A. The circumstances of the case
2. The facts of the case, as submitted by the applicants, may be summarised as follows.
3. In the canton of Schwyz, the Way of St James ( Jakobsweg ), a network of medieval pilgrimage routes leading through several European countries to Santiago de Com poste la in the northwest of Spain, runs from Einsiedeln via Alpthal to the city of Schwyz.
4. In past years, the approximately 1.5 kilometre long route between Chriegmatt and Gämschtobel bach ran along the main road on a paved sidewalk on the left side of the river Alp. In 2003, the authorities of the canton of Schwyz expressed their intention to change this route of the Way of St James to the right side of the river Alp, on a forest road intersecting the applicants ’ property for 7 metres (on the southern side) and 17 metres (on the northern part) respectively. Moreover, the forest road leads through a low-level moor of national importance (inventory no. 3154), which is constitutionally protected (see Article 78[5] of the Federal Constitution).
5. On 1 July 2006, the applicants, their children, representatives of the district council and the district administration, as well as the director of the cantonal office for forests, hunting and fishing, inspected the site. The applicants declared that they would not tolerate the new path through their property owing to several unfriendly confrontations with hikers littering their property and persons walking their dogs off-leash. On 3 July 2004, the director of the cantonal office for forests, hunting and fishing, who was hierarchically subordinate to the department of economy, had signed a memorandum ( Aktennotiz ). This memorandum stated that the relevant legislation would allow the compulsory acquisition of the easement ( Wegrecht ), if it could not be acquired on a voluntary basis by the canton; however, taking into account the applicants ’ health and well-being, renunciation was declared and it was decided ( Beschlüsse ) not to enforce the easement ( “Auf die rechtliche Durchsetzung des Wegrechts [ ... ] wird verzichtet .” ). In return, the applicants declared that they would tolerate “until further notice” ( “auf Zusehen hin ” ) the Iron Biker Race, which takes place once a year, through their property.
B. The objection procedure before the department of environment of the canton of Schwyz
6. By the end of 2009, the department of environment of the canton of Schwyz decided to transfer the Way of St James to the right side of the river Alp. The explanatory report of the use zoning plan, published between 29 October and 29 November 2010, stated that it was difficult to understand why the pilgrims and hikers should walk on a not very appealing paved sidewalk when there was a shady and idyllic forest gravel walk on the other side of the river. The applicants ’ objection to the project was dismissed by the depart ment of environment of the canton of Schwyz on 19 January 2011. The department explained that years ago the municipality of Alpthal, the district of Schwyz and the Swiss Association for Hiking Trails had tried in vain to find an adequate solution with the Steiner- Fässler family.

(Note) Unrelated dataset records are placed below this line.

/-- **The pull-back in charts.** Let `y` be a point of the target of the chart at `x`, with
`z = (extChartAt I x).symm y`, such that `f` is differentiable at `z` and `f z` lies in the source
of the chart at `f x`; write `g = extChartAt I' (f x) ∘ f ∘ (extChartAt I x).symm`
(`writtenInExtChartAt`). Then the representative of `f^*β` in the chart at `x` is, at `y`, the
pull-back of the representative of `β` in the chart at `f x` along `g`:
`(f^*β).inChart x y = (β.inChart (f x) (g y)) ∘ Dg(y)`, `Dg(y) = fderivWithin ℝ g (range I) y`
(chain rule: `df_z ∘ D(extChartAt I x).symm(y) = D(extChartAt I' (f x)).symm(g y) ∘ Dg(y)`, both
being the derivative of `f ∘ (extChartAt I x).symm = (extChartAt I' (f x)).symm ∘ g` near `y`).
Warner (1983), 2.22; Lee (2013), Lemma 14.16. [cite: WarnerGTM94, 2.22] -/
theorem MForm.inChart_pullback_eq {f : M → N} (β : MForm I' N F k) {x : M} {y : E}
    (hy : y ∈ (extChartAt I x).target)
    (hfs : f ((extChartAt I x).symm y) ∈ (extChartAt I' (f x)).source)
    (hf : MDifferentiableAt I I' f ((extChartAt I x).symm y)) :
    (β.pullback I f).inChart x y =
      (β.inChart (f x) (writtenInExtChartAt I I' x f y)).compContinuousLinearMap
        (fderivWithin ℝ (writtenInExtChartAt I I' x f) (range I) y) := by
  set z := (extChartAt I x).symm y with hz
  set g : E → E' := writtenInExtChartAt I I' x f with hg
  have hyI : y ∈ range I := extChartAt_target_subset_range x hy
  have hU : UniqueMDiffWithinAt 𝓘(ℝ, E) (range I) y := (I.uniqueDiffOn y hyI).uniqueMDiffWithinAt
  have hgy : g y = extChartAt I' (f x) (f z) := rfl
  have hgt : g y ∈ (extChartAt I' (f x)).target := (extChartAt I' (f x)).map_source hfs
  have hfz : (extChartAt I' (f x)).symm (g y) = f z := (extChartAt I' (f x)).left_inv hfs
  have hmaps : range I ⊆ g ⁻¹' range I' := fun w _ ↦ by
    simp only [hg, writtenInExtChartAt, mem_preimage, Function.comp_apply, extChartAt_coe]
    exact mem_range_self _
  -- (1) `D(f ∘ chart⁻¹)(y) = df_z ∘ D(chart⁻¹)(y)`
  have h1 : mfderivWithin 𝓘(ℝ, E) I' (f ∘ (extChartAt I x).symm) (range I) y =
      (mfderiv I I' f z).comp (mfderivWithin 𝓘(ℝ, E) I (extChartAt I x).symm (range I) y) :=
    mfderiv_comp_mfderivWithin y hf (mdifferentiableWithinAt_extChartAt_symm hy) hU
  -- (2) `f ∘ chart⁻¹ = chart'⁻¹ ∘ g` near `y` within `range I`
  have h2 : (f ∘ (extChartAt I x).symm) =ᶠ[𝓝[range I] y] ((extChartAt I' (f x)).symm ∘ g) := by
    have hc : ContinuousAt (f ∘ (extChartAt I x).symm) y :=
      ContinuousAt.comp (by rw [← hz]; exact hf.continuousAt) (continuousAt_extChartAt_symm'' hy)
    have h3 : ∀ᶠ w in 𝓝 y, f ((extChartAt I x).symm w) ∈ (extChartAt I' (f x)).source :=
      hc.preimage_mem_nhds (extChartAt_source_mem_nhds' hfs)
    filter_upwards [nhdsWithin_le_nhds h3] with w hw
    simp only [Function.comp_apply, hg, writtenInExtChartAt, (extChartAt I' (f x)).left_inv hw]
  have h3 : mfderivWithin 𝓘(ℝ, E) I' (f ∘ (extChartAt I x).symm) (range I) y =
      mfderivWithin 𝓘(ℝ, E) I' ((extChartAt I' (f x)).symm ∘ g) (range I) y :=
    h2.mfderivWithin_eq (by simp only [Function.comp_apply, hfz, hz])
  -- (3) `D(chart'⁻¹ ∘ g)(y) = D(chart'⁻¹)(g y) ∘ Dg(y)`
  have hgd : MDifferentiableWithinAt 𝓘(ℝ, E) 𝓘(ℝ, E') g (range I) y :=
    (mdifferentiableAt_extChartAt (by rw [← extChartAt_source I']; exact hfs)).comp_mdifferentiableWithinAt
      y (hf.comp_mdifferentiableWithinAt y (mdifferentiableWithinAt_extChartAt_symm hy))
  have h4 : mfderivWithin 𝓘(ℝ, E) I' ((extChartAt I' (f x)).symm ∘ g) (range I) y =
      (mfderivWithin 𝓘(ℝ, E') I' (extChartAt I' (f x)).symm (range I') (g y)).comp
        (mfderivWithin 𝓘(ℝ, E) 𝓘(ℝ, E') g (range I) y) :=
    mfderivWithin_comp y (mdifferentiableWithinAt_extChartAt_symm hgt) hgd hmaps hU
  have h5 : mfderivWithin 𝓘(ℝ, E) 𝓘(ℝ, E') g (range I) y = fderivWithin ℝ g (range I) y :=
    mfderivWithin_eq_fderivWithin
  have key := h1.symm.trans (h3.trans h4)
  rw [h5] at key
  ext v
  simp only [MForm.inChart_apply, MForm.pullback_apply,
    ContinuousAlternatingMap.compContinuousLinearMap_apply, Function.comp_apply]
  rw [hfz]
  congr 1
  funext i
  exact ContinuousLinearMap.ext_iff.1 key (v i)

/-- **The pull-back in charts, germ at the centre.** If `f` is differentiable near `x`, then near
the centre of the chart at `x`, within `range I`, the representative of `f^*β` is the pull-back
of the representative of `β` in the chart at `f x` along the written map
`g = writtenInExtChartAt I I' x f`. [cite: WarnerGTM94, 2.22] -/
theorem MForm.inChart_pullback_eventuallyEq {f : M → N} (β : MForm I' N F k) {x : M}
    (hf : ∀ᶠ z in 𝓝 x, MDifferentiableAt I I' f z) :
    (β.pullback I f).inChart x =ᶠ[𝓝[range I] (extChartAt I x x)]
      fun y ↦ (β.inChart (f x) (writtenInExtChartAt I I' x f y)).compContinuousLinearMap
        (fderivWithin ℝ (writtenInExtChartAt I I' x f) (range I) y) := by
  have hfx : MDifferentiableAt I I' f x := hf.self_of_nhds
  have hfc : ContinuousAt f x := hfx.continuousAt
  have hP : ∀ᶠ z in 𝓝 x, MDifferentiableAt I I' f z ∧ f z ∈ (extChartAt I' (f x)).source :=
    hf.and (hfc.preimage_mem_nhds (extChartAt_source_mem_nhds (f x)))
  have hP'' : ∀ᶠ z in 𝓝 ((extChartAt I x).symm (extChartAt I x x)),
      MDifferentiableAt I I' f z ∧ f z ∈ (extChartAt I' (f x)).source := by
    rwa [extChartAt_to_inv]
  have hP' : ∀ᶠ y in 𝓝 (extChartAt I x x), MDifferentiableAt I I' f ((extChartAt I x).symm y) ∧
      f ((extChartAt I x).symm y) ∈ (extChartAt I' (f x)).source :=
    (continuousAt_extChartAt_symm (I := I) x).eventually hP''
  filter_upwards [extChartAt_target_mem_nhdsWithin x, nhdsWithin_le_nhds hP'] with y hy ⟨hfd, hfs⟩
  exact β.inChart_pullback_eq hy hfs hfd

omit [IsManifold I ∞ M] [IsManifold I' ∞ N] in
/-- The written map `writtenInExtChartAt I I' x f` sends the centre of the chart at `x` to the
centre of the chart at `f x`. [folklore] -/
theorem writtenInExtChartAt_apply_self (f : M → N) (x : M) :
    writtenInExtChartAt I I' x f (extChartAt I x x) = extChartAt I' (f x) (f x) := by
  simp only [writtenInExtChartAt, Function.comp_apply, extChartAt_to_inv]

omit [IsManifold I ∞ M] [IsManifold I' ∞ N] in
/-- The written map `writtenInExtChartAt I I' x f` takes values in `range I'`. [folklore] -/
theorem mapsTo_writtenInExtChartAt_range (f : M → N) (x : M) :
    MapsTo (writtenInExtChartAt I I' x f) (range I) (range I') := fun w _ ↦ by
  simp only [writtenInExtChartAt, Function.comp_apply, extChartAt_coe]
  exact mem_range_self _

Recently, the applicants had explicitly refused further talks in order to find a friendly settlement. The decision held, inter alia , that the memorandum of 3 July 2004 had no binding force for the department of environment: the assurance had obviously been issued by an authority without the competence and, after the assurance, the applicants had not made any irreversible disposition in respect to their property causing an irreparable disadvantage. Therefore, the good faith of the applicants was not protected (see Article 9 of the Federal Constitution).
C. The appeal to the council and the administrative court of the canton of Schwyz
7. On 31 May 2011, the council ( Regierungsrat ) of the canton of Schwyz dismissed the applicants ’ appeal. On reviewing the facts, the decision-making body observed that the applicants ’ house is 70 metres away from the gravel walk; hence, no direct nuisance from hikers and dog owners is to be expected. Furthermore, the two small portions of the land of the applicants which are intersected by the path are classified as forest areas, which are by law publicly accessible (see Article 699 of the Swiss Civil Code, quoted below in “Relevant domestic law and practice”). Therefore, the council found the interference in the applicants ’ property to be marginal. It also stated that the memorandum of 3 July 2004 might constitute a basis for legitimate expectations ( Vertrauens grundlage ). However, following the reasoning already set out in the lower decision, the council added that owing to the preponderant public interest in a “safe and appealing” Way of St James, the good faith and legitimate expectations of the applicants were not protected.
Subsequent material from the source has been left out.